他不說那是人,只說人型生物,言外之意是必要時可以殺掉。
“我也看到了。”戴安娜說,其實她的動態視力比同伴更強,畢竟是半神之軀。
也就是這時,越過前方這些古怪生物的頭頂,蝙蝠又看到了更前方在狂奔中的巴里和傑尹,他們倆人似乎在逃命。
於是黑暗騎士立刻有了判斷,那就是夾在己方中間的這人肯定是敵人,他在驅使怪物追殺兩個閃電俠,這理由就足夠出手了。
“準備消滅它們,女俠。

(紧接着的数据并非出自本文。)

/-!
# Crux `BoundaryTP2` (stmt-CriticalPhenomena-7115), line `Sketch`: stub `stub_ladder_alternate`

Tool stub of the line's skeleton: on the ladder `R_L = discreteDomainGraph (rectDomain L 1) 1`
(sites `{0..L} × {0,1}`) every site lies on the boundary cycle
`(0,0) → (1,0) → ⋯ → (L,0) → (L,1) → (L-1,1) → ⋯ → (0,1) → (0,0)`, indexed counter-clockwise by the
POSITION `pos (c,0) = c`, `pos (c,1) = 2L+1-c` (a bijection onto `{0,…,2L+1}`; consecutive positions,
and the two ends `2L+1`, `0`, are adjacent sites). If four pairwise distinct sites `p₁, p₂, p₃, p₄` of
the ladder are interlaced (every self-avoiding path `p₁ → p₃` meets every self-avoiding path
`p₂ → p₄`), then the pairs `{p₁,p₃}`, `{p₂,p₄}` alternate around the cycle: exactly one of `pos p₂`,
`pos p₄` lies strictly between `m = min (pos p₁) (pos p₃)` and `M = max (pos p₁) (pos p₃)`.

Proof (constructive contrapositive). Boundary arcs are walks of `R_L` with position-controlled
supports: the direct arc between two sites visits exactly the positions between theirs
(`exists_arcWalk`: a run of the bottom row / bottom row, right rung, top row leftwards / a run of the
top row), and the arc through the left rung `(0,1) — (0,0)` visits only positions above its start or
below its end (`exists_wrapWalk`). If both `pos p₂`, `pos p₄` are strictly between `m` and `M`, the
wrap-around arc `p₁ → p₃` (positions `≥ M` or `≤ m`) and the direct arc `p₂ → p₄` (positions inside
`(m, M)`) have disjoint supports; if neither is (so both lie outside `[m, M]`, positions being
pairwise distinct), the direct arc `p₁ → p₃` (positions in `[m, M]`) and an arc `p₂ → p₄` inside the
complement (direct if `p₂`, `p₄` are on the same side, through the left rung otherwise) have disjoint
supports. Shortening the two walks to self-avoiding paths (`SimpleGraph.Walk.toPath`, supports only
shrink) contradicts interlacing.
-/

noncomputable section

namespace Summit.CriticalPhenomena.SAWScalingLimit.Theorems.BoundaryTP2

open Literature.Probability.LatticeModels Literature.Probability.RandomPlanarGeometry
open Summit.CriticalPhenomena.SAWScalingLimit.Theorems.EdgeOfPositivity.Negative

/-! ### Edges and straight runs of the ladder -/

/-- The horizontal segment `{c..c'} × {j}` of the ladder (`0 ≤ j ≤ 1`, `0 ≤ c ≤ c' ≤ L`) carries a walk
of the ladder graph from `(c,j)` rightwards to `(c',j)` all of whose vertices lie on that segment.
[folklore] -/
private theorem exists_ladderRowWalk (L : ℕ) {j c c' : ℤ} (hj0 : 0 ≤ j) (hj1 : j ≤ 1) (hc : 0 ≤ c)
    (hcc' : c ≤ c') (hc' : c' ≤ L) :
    ∃ W : (discreteDomainGraph (rectDomain L 1) 1).Walk (st c j) (st c' j),
      ∀ z ∈ W.support, z 1 = j ∧ c ≤ z 0 ∧ z 0 ≤ c' := by
  -- adapted from `exists_boxColWalk` in `…BoundaryTP2RectFacingPairs`
  induction c', hcc' using Int.leInduction with
  | base =>
    refine ⟨SimpleGraph.Walk.nil, fun z hz => ?_⟩
    rw [SimpleGraph.Walk.support_nil, List.mem_singleton] at hz
    subst hz
    rw [st_zero, st_one]
    exact ⟨rfl, le_rfl, le_rfl⟩
  | succ n hmn ih =>
    obtain ⟨W, hW⟩ := ih (by omega)
    have hadj : (discreteDomainGraph (rectDomain L 1) 1).Adj (st n j) (st (n + 1) j) := by
      refine adj_rect_iff.2 ⟨zdGraph_adj_st_succ_left n j, ?_, ?_⟩
      · rw [mem_rectSites_iff, st_zero, st_one]; omega
      · rw [mem_rectSites_iff, st_zero, st_one]; omega
    refine ⟨W.concat hadj, fun z hz => ?_⟩
    rw [SimpleGraph.Walk.support_concat, List.mem_append, List.mem_singleton] at hz
    rcases hz with hz | rfl
    · have := hW z hz
      omega
    · rw [st_zero, st_one]
      omega

/-- The rung `(c,0) — (c,1)` at a column `0 ≤ c ≤ L` is an edge of the ladder graph. [folklore] -/
private theorem ladder_rung_adj (L : ℕ) {c : ℤ} (hc : 0 ≤ c) (hcL : c ≤ L) :
    (discreteDomainGraph (rectDomain L 1) 1).Adj (st c 0) (st c 1) := by
  refine adj_rect_iff.2 ⟨?_, ?_, ?_⟩
  · have := zdGraph_adj_st_succ_right c 0
    rwa [zero_add] at this
  · rw [mem_rectSites_iff, st_zero, st_one]; omega
  · rw [mem_rectSites_iff, st_zero, st_one]; omega

/-! ### Positions along the boundary cycle -/

/-- Two sites of `ℤ²` with the same two coordinates are equal. [folklore] -/
private theorem site_eq_of_coord_eq {u v : Site 2} (h0 : u 0 = v 0) (h1 : u 1 = v 1) : u = v :=
  calc u = st (u 0) (u 1) := (st_eta u).symm
    _ = st (v 0) (v 1) := by rw [h0, h1]
    _ = v := st_eta v

/-- A ladder site is on the bottom row, at position its column `c ∈ [0, L]`, or on the top row, at
position `2L+1-c`. [folklore] -/
private theorem pos_cases (L : ℕ) {pos : Site 2 → ℤ}
    (hpos : ∀ p, pos p = if p 1 = 0 then p 0 else 2 * L + 1 - p 0) {u : Site 2}
    (hu : u ∈ rectSites L 1) :
    (u 1 = 0 ∧ pos u = u 0 ∧ 0 ≤ u 0 ∧ u 0 ≤ L) ∨
      (u 1 = 1 ∧ pos u = 2 * L + 1 - u 0 ∧ 0 ≤ u 0 ∧ u 0 ≤ L) := by
  rw [mem_rectSites_iff] at hu
  rcases (by omega : u 1 = 0 ∨ u 1 = 1) with h | h
  · exact Or.inl ⟨h, by rw [hpos, if_pos h], hu.1.1, hu.1.2⟩
  · exact Or.inr ⟨h, by rw [hpos, if_neg (by omega)], hu.1.1, hu.1.2⟩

”雖然不清楚那些是什麼生物,可蝙蝠知道戴安娜更有騎馬打仗的經驗,現在兩人抓着死侍搭車,就像是一隻手抓着繮繩一樣。
“明白,韋德,往左偏一點......不,你那是右,你背對着敵人,方向應該是反着來纔對。”她給坐騎下令,調整出手的角度,她是右撇子,既然是要殺人,肯定要選擇慣用手。
“哦,抱歉,我的錯。”死侍立刻調整,他還嬌俏地吐了一下舌頭,幸虧沒人看到這‘可愛’的一幕:“我過去一直對小左和小右一視同仁,我愛它們兩個是一樣的,因此我有點左右不分,但它們都是我的翅膀啊!”